> **Brief**:
Starting at the line that contains "refine Finset.prod_eq_one fun j _ => ?_" and ending at the line that contains "UnitAddTorus.mFourier k x *", the lines below are to be given again exactly, with nothing added.

====== The data

/-!
# Route ImpulseGrid (AnomalousDissipation) — crux `GridThesis`, line `Sketch`: the AC/DC design, calculus

Stub `stub_acdcDesignCalculus` (W7) of the checked skeleton of crux item stmt-AnomalousDissipation-1770
(`Summit.AnomalousDissipation.AnomalousDissipation.Theses.ImpulseGrid.GridThesis`).

**The explicit AC/DC grid.** With the streamwise character `e₀ = e^{2πi x₀}`
(`UnitAddTorus.mFourier (Pi.single 0 1)`): the slab profile `Φ = 1 + 2θ cos 2πx₀ = 1 + 2θ Re e₀`,
its sawtooth `Ψ = (θ/π) sin 2πx₀ = (θ/π) Im e₀`, the cellular two-mode Stokes pattern
`G = A [sin 2πm(x₁+x₂) (e₁−e₂) + sin 2πm(x₁−x₂) (e₁+e₂)]` (the sine Stokes modes
`Torus.stokesMode k a false` at the frequencies `k₊ = (0,m,m)`, `k₋ = (0,m,−m)` with the
transversal amplitudes `a₊ = e₁ − e₂`, `a₋ = e₁ + e₂`), and the quadrature pair `C = (Re e₀) G`,
`S = (Im e₀) G`. This file proves the CALCULUS clauses of the design: smoothness; the invariances
(`e_k (x + s eᵢ) = e_k (x)` whenever `kᵢ = 0`); `G₀ ≡ 0`; `div G = 0` (transversality);
`∂₀Ψ = Φ − 1` (`∂ⱼ e_k = 2πi kⱼ e_k`); `ΔG = −8π²m² G` (`|k₊|² = |k₋|² = 2m²`);
`ΔC = −4π²(2m²+1) C`, `ΔS = −4π²(2m²+1) S` by the product-to-sum formulas
`Re e_l · Im e_k = ½ (Im e_{k+l} + Im e_{k−l})`, `Im e_l · Im e_k = ½ (Re e_{k−l} − Re e_{k+l})`, which
write `C`, `S` as combinations of four Stokes modes at the frequencies `(±1, m, ±m)`, all of squared
length `2m² + 1`; `div C = div S = div (Φ G) = 0` by `GridInjection.isDivFree_smul_of_design`; and
`(Φ − 1) G = 2θ C`. The INTEGRAL clauses of the design are the sibling stub W8 (not here).

References: Constantin–Foias 1988, Ch. 4 (4.13)–(4.14), (4.33) (Stokes eigenfields on the torus);
Grafakos 2014, Prop. 3.2.6 (derivatives of characters).
-/

noncomputable section

-- `Summit.<Summit>.<Problem>` is the tree's mandated summit-side namespace (CONVENTIONS §2); for this
-- single-conjunct summit the two coincide, so the duplicate is deliberate.
set_option linter.dupNamespace false

open MeasureTheory Set Filter Topology
open scoped InnerProductSpace RealInnerProductSpace

namespace Summit.AnomalousDissipation.AnomalousDissipation.Theorems

open Literature.Analysis.FluidPDE Literature.Analysis.FluidPDE.Torus
open Literature.Analysis.FunctionSpaces Literature.Analysis.FunctionSpaces.Torus

namespace AcdcDesign

/-! ### Characters on `T³`: shifts, differences, derivatives -/

/-- A character `e_k` is invariant under translations along the `i`-th circle when `kᵢ = 0`:
`e_k (x + s eᵢ) = e_k (x) e_k (s eᵢ) = e_k (x)`. [folklore] -/
theorem mFourier_add_single_of_apply_eq_zero {k : Fin 3 → ℤ} {i : Fin 3} (hk : k i = 0)
    (x : UnitAddTorus (Fin 3)) (s : UnitAddCircle) :
    UnitAddTorus.mFourier k (x + Pi.single i s) = UnitAddTorus.mFourier k x := by
  rw [mFourier_apply_add]
  suffices h : UnitAddTorus.mFourier k (Pi.single i s) = 1 by rw [h, mul_one]
  simp only [UnitAddTorus.mFourier, ContinuousMap.coe_mk]
  refine Finset.prod_eq_one fun j _ => ?_
  by_cases hj : j = i
  · subst hj
    rw [hk]
    exact fourier_zero
  · rw [Pi.single_eq_of_ne hj]
    exact fourier_eval_zero _

/-- `e_{k-l} = e_k · conj e_l`. [folklore] -/
theorem mFourier_sub_apply (k l : Fin 3 → ℤ) (x : UnitAddTorus (Fin 3)) :
    UnitAddTorus.mFourier (k - l) x =
      UnitAddTorus.mFourier k x * (starRingEnd ℂ) (UnitAddTorus.mFourier l x) := by
  rw [sub_eq_add_neg, UnitAddTorus.mFourier_add, UnitAddTorus.mFourier_neg]

/-- `x ↦ Re e_l (x)` is smooth. [folklore] -/
theorem isSmooth_re_mFourier (l : Fin 3 → ℤ) :
    IsSmooth (fun x : UnitAddTorus (Fin 3) => (UnitAddTorus.mFourier l x).re) :=
  (isSmooth_mFourier l).comp_clm Complex.reCLM

/-- `x ↦ Im e_l (x)` is smooth. [folklore] -/
theorem isSmooth_im_mFourier (l : Fin 3 → ℤ) :
    IsSmooth (fun x : UnitAddTorus (Fin 3) => (UnitAddTorus.mFourier l x).im) :=
  (isSmooth_mFourier l).comp_clm Complex.imCLM

/-- `∂ⱼ Im e_l = 2π lⱼ Re e_l` (from `∂ⱼ e_l = 2πi lⱼ e_l`, Grafakos 2014, Prop. 3.2.6). [folklore] -/
theorem partialDeriv_im_mFourier (l : Fin 3 → ℤ) (j : Fin 3) (x : UnitAddTorus (Fin 3)) :
    partialDeriv j (fun y => (UnitAddTorus.mFourier l y).im) x =
      2 * Real.pi * (l j : ℝ) * (UnitAddTorus.mFourier l x).re := by
  have h := partialDeriv_clm_comp (isSmooth_mFourier l) Complex.imCLM j x
  rw [partialDeriv_mFourier] at h
  have e : (fun y => (UnitAddTorus.mFourier l y).im) =
      (⇑Complex.imCLM ∘ ⇑(UnitAddTorus.mFourier l)) := rfl
  rw [e, h]
  simp

/-- `∂ⱼ (c Im e_l) = c (2π lⱼ Re e_l)`. [folklore] -/
theorem partialDeriv_const_mul_im_mFourier (c : ℝ) (l : Fin 3 → ℤ) (j : Fin 3)
    (x : UnitAddTorus (Fin 3)) :
    partialDeriv j (fun y => c * (UnitAddTorus.mFourier l y).im) x =
      c * (2 * Real.pi * (l j : ℝ) * (UnitAddTorus.mFourier l x).re) := by
  have e : (fun y => c * (UnitAddTorus.mFourier l y).im) =
      c • (fun y => (UnitAddTorus.mFourier l y).im) := by
    funext y
    simp only [Pi.smul_apply, smul_eq_mul]
  rw [e, partialDeriv_const_smul ((isSmooth_im_mFourier l).isContDiff (by simp)) c j, Pi.smul_apply,
    partialDeriv_im_mFourier, smul_eq_mul]

/-! ### Linear combinations of eigenfields of the Laplacian -/

/-- `Δ(f + g) = Δf + Δg` for smooth fields on `T³`. [folklore] -/
theorem laplacian_add_apply' {f g : UnitAddTorus (Fin 3) → EuclideanSpace ℝ (Fin 3)}
    (hf : IsSmooth f) (hg : IsSmooth g) (x : UnitAddTorus (Fin 3)) :
    laplacian (fun y => f y + g y) x = laplacian f x + laplacian g x := by
  rw [Torus.laplacian, Torus.laplacian, Torus.laplacian,
    show liftAt (fun y => f y + g y) x = liftAt f x + liftAt g x from rfl]
  exact ((hf.isContDiff (n := 2) (WithTop.coe_le_coe.mpr le_top)).liftAt x).contDiffAt.laplacian_add
    ((hg.isContDiff (n := 2) (WithTop.coe_le_coe.mpr le_top)).liftAt x).contDiffAt

/-- Sums of smooth `Δ`-eigenfields with the same eigenvalue are such. [folklore] -/
theorem eig_add {f g : UnitAddTorus (Fin 3) → EuclideanSpace ℝ (Fin 3)} {lam : ℝ}
    (hf : IsSmooth f ∧ ∀ x, laplacian f x = -(lam • f x))
    (hg : IsSmooth g ∧ ∀ x, laplacian g x = -(lam • g x)) :
    IsSmooth (fun y => f y + g y) ∧ ∀ x, laplacian (fun y => f y + g y) x = -(lam • (f x + g x)) := by
  refine ⟨hf.1.add hg.1, fun x => ?_⟩
  rw [laplacian_add_apply' hf.1 hg.1 x, hf.2 x, hg.2 x, smul_add, neg_add]

/-- Constant multiples of smooth `Δ`-eigenfields are such. [folklore] -/
theorem eig_smul {f : UnitAddTorus (Fin 3) → EuclideanSpace ℝ (Fin 3)} {lam : ℝ}
    (hf : IsSmooth f ∧ ∀ x, laplacian f x = -(lam • f x)) (c : ℝ) :
    IsSmooth (fun y => c • f y) ∧ ∀ x, laplacian (fun y => c • f y) x = -(lam • (c • f x)) := by
  refine ⟨hf.1.smul c, fun x => ?_⟩
  rw [laplacian_const_smul hf.1 c x, hf.2 x, smul_neg, smul_comm]

/-- A Stokes mode is a smooth `Δ`-eigenfield with eigenvalue `4π²|k|²`
(`Torus.laplacian_stokesMode`; Constantin–Foias 1988, Ch. 4, (4.36)–(4.37)). [folklore] -/
theorem eig_mode {k : Fin 3 → ℤ} {lam : ℝ} (a : EuclideanSpace ℝ (Fin 3)) (c : Bool)
    (h : stokesEigenvalue k = lam) :
    IsSmooth (⇑(stokesMode k a c)) ∧
      ∀ x, laplacian (⇑(stokesMode k a c)) x = -(lam • stokesMode k a c x) :=
  ⟨isSmooth_stokesMode k a c, fun x => by rw [laplacian_stokesMode, neg_smul, h]⟩

/-- `λ_k = 4π² (k₀² + k₁² + k₂²)` on `ℤ³`. [folklore] -/
theorem stokesEigenvalue_fin_three (k : Fin 3 → ℤ) :
    stokesEigenvalue k = 4 * Real.pi ^ 2 * ((k 0 : ℝ) ^ 2 + (k 1 : ℝ) ^ 2 + (k 2 : ℝ) ^ 2) := by
  simp only [stokesEigenvalue, freqNormSq, Fin.sum_univ_three]

/-- `⟪k, a⟫ = k₀ a₀ + k₁ a₁ + k₂ a₂` for the lattice vector `k ∈ ℤ³ ⊂ ℝ³`. [folklore] -/
theorem inner_latticeVec_fin_three (k : Fin 3 → ℤ) (a : EuclideanSpace ℝ (Fin 3)) :
    ⟪latticeVec k, a⟫ = (k 0 : ℝ) * a 0 + (k 1 : ℝ) * a 1 + (k 2 : ℝ) * a 2 := by
  rw [← sum_intCast_mul_eq_inner_latticeVec, Fin.sum_univ_three]

/-! ### Divergence of linear combinations -/

/-- Sums of smooth divergence-free fields are divergence free. [folklore] -/
theorem isDivFree_add' {f g : UnitAddTorus (Fin 3) → EuclideanSpace ℝ (Fin 3)}
    (hf : IsSmooth f) (hg : IsSmooth g) (hdf : IsDivFree f) (hdg : IsDivFree g) :
    IsDivFree (fun y => f y + g y) := by
  intro x
  have h1 : IsContDiff 1 f := hf.isContDiff (by simp)
  have h2 : IsContDiff 1 g := hg.isContDiff (by simp)
  have ef := hdf x
  have eg := hdg x
  rw [divergence_eq_sum_partialDeriv_apply h1] at ef
  rw [divergence_eq_sum_partialDeriv_apply h2] at eg
  change divergence (f + g) x = 0
  rw [divergence_eq_sum_partialDeriv_apply (h1.add h2)]
  simp only [partialDeriv_add h1 h2, Pi.add_apply, PiLp.add_apply, Finset.sum_add_distrib, ef, eg,
    add_zero]

/-- Constant multiples of smooth divergence-free fields are divergence free. [folklore] -/
theorem isDivFree_const_smul' {f : UnitAddTorus (Fin 3) → EuclideanSpace ℝ (Fin 3)}
    (hf : IsSmooth f) (hdf : IsDivFree f) (c : ℝ) : IsDivFree (fun y => c • f y) := by
  intro x
  have h1 : IsContDiff 1 f := hf.isContDiff (by simp)
  have ef := hdf x
  rw [divergence_eq_sum_partialDeriv_apply h1] at ef
  change divergence (c • f) x = 0
  rw [divergence_eq_sum_partialDeriv_apply (h1.smul c)]
  simp only [partialDeriv_const_smul h1, Pi.smul_apply, PiLp.smul_apply, smul_eq_mul,
    ← Finset.mul_sum, ef, mul_zero]

/-! ### Product-to-sum: a character times a two-mode sine pattern -/

/-- `Re e_l · A (Im e_{k₁} a₁ + Im e_{k₂} a₂) = (A/2) Σ± (Im e_{k₁±l} a₁ + Im e_{k₂±l} a₂)`
(`cos · sin` product-to-sum at the level of characters, `e_{k±l} = e_k e_{±l}`). [folklore] -/
theorem re_mul_design (A : ℝ) (k₁ k₂ l : Fin 3 → ℤ) (a₁ a₂ : EuclideanSpace ℝ (Fin 3))
    (x : UnitAddTorus (Fin 3)) :
    (UnitAddTorus.mFourier l x).re • (A • (stokesMode k₁ a₁ false x + stokesMode k₂ a₂ false x)) =
      (A / 2) • ((stokesMode (k₁ + l) a₁ false x + stokesMode (k₁ - l) a₁ false x) +
        (stokesMode (k₂ + l) a₂ false x + stokesMode (k₂ - l) a₂ false x)) := by
  simp only [stokesMode_apply, UnitAddTorus.mFourier_add, mFourier_sub_apply, Complex.mul_im,
    Complex.conj_re, Complex.conj_im, Bool.false_eq_true, if_false]
  ext i
  simp only [PiLp.smul_apply, PiLp.add_apply, smul_eq_mul]
  ring

/-- `Im e_l · A (Im e_{k₁} a₁ + Im e_{k₂} a₂) = (A/2) Σᵢ (Re e_{kᵢ-l} aᵢ + Re e_{kᵢ+l} (-aᵢ))`
(`sin · sin` product-to-sum at the level of characters). [folklore] -/
theorem im_mul_design (A : ℝ) (k₁ k₂ l : Fin 3 → ℤ) (a₁ a₂ : EuclideanSpace ℝ (Fin 3))
    (x : UnitAddTorus (Fin 3)) :
    (UnitAddTorus.mFourier l x).im • (A • (stokesMode k₁ a₁ false x + stokesMode k₂ a₂ false x)) =
      (A / 2) • ((stokesMode (k₁ - l) a₁ true x + stokesMode (k₁ + l) (-a₁) true x) +
        (stokesMode (k₂ - l) a₂ true x + stokesMode (k₂ + l) (-a₂) true x)) := by
  simp only [stokesMode_apply, UnitAddTorus.mFourier_add, mFourier_sub_apply, Complex.mul_re,
    Complex.conj_re, Complex.conj_im, Bool.false_eq_true, if_false, if_true]
  ext i
  simp only [PiLp.smul_apply, PiLp.add_apply, PiLp.neg_apply, smul_eq_mul]
  ring

/-! ### The two-mode pattern `G = A (stokesMode k₁ a₁ false + stokesMode k₂ a₂ false)` -/

section Design

variable {A lam : ℝ} {k₁ k₂ l : Fin 3 → ℤ} {a₁ a₂ : EuclideanSpace ℝ (Fin 3)}
  {G C : UnitAddTorus (Fin 3) → EuclideanSpace ℝ (Fin 3)}

/-- `G` is smooth with `ΔG = −λG` when both frequencies have `4π²|kᵢ|² = λ`. [folklore] -/
theorem laplacian_design
    (hG : G = fun x => A • (stokesMode k₁ a₁ false x + stokesMode k₂ a₂ false x))
    (h₁ : stokesEigenvalue k₁ = lam) (h₂ : stokesEigenvalue k₂ = lam) :
    IsSmooth G ∧ ∀ x, laplacian G x = -(lam • G x) := by
  subst hG
  exact eig_smul (eig_add (eig_mode a₁ false h₁) (eig_mode a₂ false h₂)) A

/-- `G` is divergence free when both amplitudes are transversal. [folklore] -/
theorem isDivFree_design
    (hG : G = fun x => A • (stokesMode k₁ a₁ false x + stokesMode k₂ a₂ false x))
    (h₁ : ⟪latticeVec k₁, a₁⟫ = 0) (h₂ : ⟪latticeVec k₂, a₂⟫ = 0) : IsDivFree G := by
  subst hG
  exact isDivFree_const_smul' ((isSmooth_stokesMode k₁ a₁ false).add (isSmooth_stokesMode k₂ a₂ false))
    (isDivFree_add' (isSmooth_stokesMode k₁ a₁ false) (isSmooth_stokesMode k₂ a₂ false)
      (isDivFree_stokesMode h₁ false) (isDivFree_stokesMode h₂ false)) A

/-- `G` is invariant under translations along the `i`-th circle when `(k₁)ᵢ = (k₂)ᵢ = 0`. [folklore] -/
theorem design_add_single
    (hG : G = fun x => A • (stokesMode k₁ a₁ false x + stokesMode k₂ a₂ false x))
    {i : Fin 3} (hk₁ : k₁ i = 0) (hk₂ : k₂ i = 0) (s : UnitAddCircle) (x : UnitAddTorus (Fin 3)) :
    G (x + Pi.single i s) = G x := by
  subst hG
  simp only [stokesMode_apply, mFourier_add_single_of_apply_eq_zero hk₁,
    mFourier_add_single_of_apply_eq_zero hk₂]

/-- The `i`-th component of `G` vanishes when `(a₁)ᵢ = (a₂)ᵢ = 0`. [folklore] -/
theorem design_apply_eq_zero
    (hG : G = fun x => A • (stokesMode k₁ a₁ false x + stokesMode k₂ a₂ false x))
    {i : Fin 3} (ha₁ : a₁ i = 0) (ha₂ : a₂ i = 0) (x : UnitAddTorus (Fin 3)) : G x i = 0 := by
  subst hG
  simp [stokesMode_apply, ha₁, ha₂]

/-- **`Δ((Re e_l) G) = −λ' (Re e_l) G`** when the four shifted frequencies `kᵢ ± l` all have
`4π²|kᵢ ± l|² = λ'`: `(Re e_l) G` is `A/2` times the sum of the four sine Stokes modes at
`kᵢ ± l` (`re_mul_design`). [folklore] -/
theorem laplacian_re_mul_design
    (hG : G = fun x => A • (stokesMode k₁ a₁ false x + stokesMode k₂ a₂ false x))
    (hC : C = fun x => (UnitAddTorus.mFourier l x).re • G x)
    (h₁ : stokesEigenvalue (k₁ + l) = lam) (h₂ : stokesEigenvalue (k₁ - l) = lam)
    (h₃ : stokesEigenvalue (k₂ + l) = lam) (h₄ : stokesEigenvalue (k₂ - l) = lam) :
    IsSmooth C ∧ ∀ x, laplacian C x = -(lam • C x) := by
  have hC4 : C = fun x => (A / 2) • ((stokesMode (k₁ + l) a₁ false x + stokesMode (k₁ - l) a₁ false x) +
      (stokesMode (k₂ + l) a₂ false x + stokesMode (k₂ - l) a₂ false x)) := by
    rw [hC, hG]
    funext x
    exact re_mul_design A k₁ k₂ l a₁ a₂ x
  rw [hC4]
  exact eig_smul (eig_add (eig_add (eig_mode a₁ false h₁) (eig_mode a₁ false h₂))
    (eig_add (eig_mode a₂ false h₃) (eig_mode a₂ false h₄))) (A / 2)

============

> **Answer below**:
  refine Finset.prod_eq_one fun j _ => ?_
  by_cases hj : j = i
  · subst hj
    rw [hk]
    exact fourier_zero
  · rw [Pi.single_eq_of_ne hj]
    exact fourier_eval_zero _

/-- `e_{k-l} = e_k · conj e_l`. [folklore] -/
theorem mFourier_sub_apply (k l : Fin 3 → ℤ) (x : UnitAddTorus (Fin 3)) :
    UnitAddTorus.mFourier (k - l) x =
      UnitAddTorus.mFourier k x * (starRingEnd ℂ) (UnitAddTorus.mFourier l x) := by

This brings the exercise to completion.